## YOUR INSTRUCTIONS
Only these lines are needed: the first line of the entries below through the line with "[Fintype m] (P", each returned exactly.

[Records from a data collection]
::::

/-- Entries of `t ↦ P · γ (t₀ + t)` are differentiable at `0` with derivative `(P · γ′ t₀)ᵢⱼ`. [folklore] -/
theorem hasDerivAt_const_mul_shift_entry {m : Type*} [Fintype m] (P : Matrix m m ℂ) {γ γ' : ℝ → Matrix m m ℂ} (t₀ : ℝ)
    (hγ : ∀ t i j, HasDerivAt (fun t => γ t i j) (γ' t i j) t) (i j : m) :
    HasDerivAt (fun u : ℝ => (P * γ (t₀ + u)) i j) ((P * γ' t₀) i j) 0 := by
  have hfun : (fun u : ℝ => (P * γ (t₀ + u)) i j) = fun u => ∑ q, P i q * γ (t₀ + u) q j := by
    funext u
    rw [Matrix.mul_apply]
  rw [hfun, Matrix.mul_apply]
  refine HasDerivAt.fun_sum fun q _ => ?_
  have h0 : HasDerivAt (fun t : ℝ => γ t q j) (γ' t₀ q j) (t₀ + 0) := by
    rw [add_zero]
    exact hγ t₀ q j
  have hq : HasDerivAt (fun u : ℝ => γ (t₀ + u) q j) (γ' t₀ q j) 0 := h0.comp_const_add t₀ 0
  exact hq.const_mul (P i q)

/-- **THE MASTER FORMULA AT A GENERAL PARAMETER** (generic rank `l`): for an entrywise differentiable matrix curve `γ` with `γ_{t₀}` invertible
and `j(x γ_{t₀}, i1) ≠ 0`,
`d∕dt|_{t₀} f⁰_{s,k}(x γ_t) = f⁰_{s,k}(x γ_{t₀}) · ((m∕2 − k)·τ + (m∕2)·conj τ)`, `τ = tr(Δ_{xγ_{t₀}}⁻¹ · denom (x γ′_{t₀}) (i1))`, `m = k − 2s − l`
— ★ p859383 `hasDerivAt_archScalarSection_mul_curve` transported to `t₀` along `γ̃_u = γ_{t₀}⁻¹ γ_{t₀+u}`. [Shimura1997, §16.4] -/
theorem hasDerivAt_archScalarSection_mul_curve_at (k : ℤ) (s : ℂ) {x : Matrix (l ⊕ l) (l ⊕ l) ℂ}
    {γ γ' : ℝ → Matrix (l ⊕ l) (l ⊕ l) ℂ} {t₀ : ℝ} (hγ : ∀ t i j, HasDerivAt (fun t => γ t i j) (γ' t i j) t)
    (hγt : IsUnit (γ t₀).det) (hx : (denom (x * γ t₀) (I • (1 : Matrix l l ℂ))).det ≠ 0) :
    HasDerivAt (fun t : ℝ => archScalarSection k s (x * γ t))
      (archScalarSection k s (x * γ t₀) *
        ((((k : ℂ) - 2 * s - (Fintype.card l : ℂ)) / 2 - k) *
            ((denom (x * γ t₀) (I • (1 : Matrix l l ℂ)))⁻¹ * denom (x * γ' t₀) (I • (1 : Matrix l l ℂ))).trace +
          ((k : ℂ) - 2 * s - (Fintype.card l : ℂ)) / 2 *
            conj ((denom (x * γ t₀) (I • (1 : Matrix l l ℂ)))⁻¹ * denom (x * γ' t₀) (I • (1 : Matrix l l ℂ))).trace)) t₀ := by
  set P : Matrix (l ⊕ l) (l ⊕ l) ℂ := (γ t₀)⁻¹ with hP
  have hPγ : P * γ t₀ = 1 := Matrix.nonsing_inv_mul _ hγt
  have hγP : γ t₀ * P = 1 := Matrix.mul_nonsing_inv _ hγt
  have hc0 : P * γ (t₀ + 0) = 1 := by rw [add_zero, hPγ]
  have hc : ∀ i j, HasDerivAt (fun u : ℝ => (P * γ (t₀ + u)) i j) ((P * γ' t₀) i j) 0 :=
    hasDerivAt_const_mul_shift_entry P t₀ hγ
  have h := hasDerivAt_archScalarSection_mul_curve k s (g := x * γ t₀) (W := P * γ' t₀) hx (γ := fun u => P * γ (t₀ + u)) hc0 hc
  -- identify the curve and the velocity
  have hcurve : ∀ u : ℝ, x * γ t₀ * (P * γ (t₀ + u)) = x * γ (t₀ + u) := by
    intro u
    rw [Matrix.mul_assoc, ← Matrix.mul_assoc (γ t₀), hγP, Matrix.one_mul]
  have hvel : x * γ t₀ * (P * γ' t₀) = x * γ' t₀ := by
    rw [Matrix.mul_assoc, ← Matrix.mul_assoc (γ t₀), hγP, Matrix.one_mul]
  simp only [hcurve, hvel] at h
  -- shift the parameter back to `t₀`
  have h2 := HasDerivAt.comp_sub_const t₀ t₀ (f := fun u : ℝ => archScalarSection k s (x * γ (t₀ + u))) (by rw [sub_self]; exact h)
  refine h2.congr_of_eventuallyEq (Eventually.of_forall fun t => ?_)
  simp only [add_sub_cancel]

::::

## TASK RESPONSE
/-- Entries of `t ↦ P · γ (t₀ + t)` are differentiable at `0` with derivative `(P · γ′ t₀)ᵢⱼ`. [folklore] -/
theorem hasDerivAt_const_mul_shift_entry {m : Type*} [Fintype m] (P : Matrix m m ℂ) {γ γ' : ℝ → Matrix m m ℂ} (t₀ : ℝ)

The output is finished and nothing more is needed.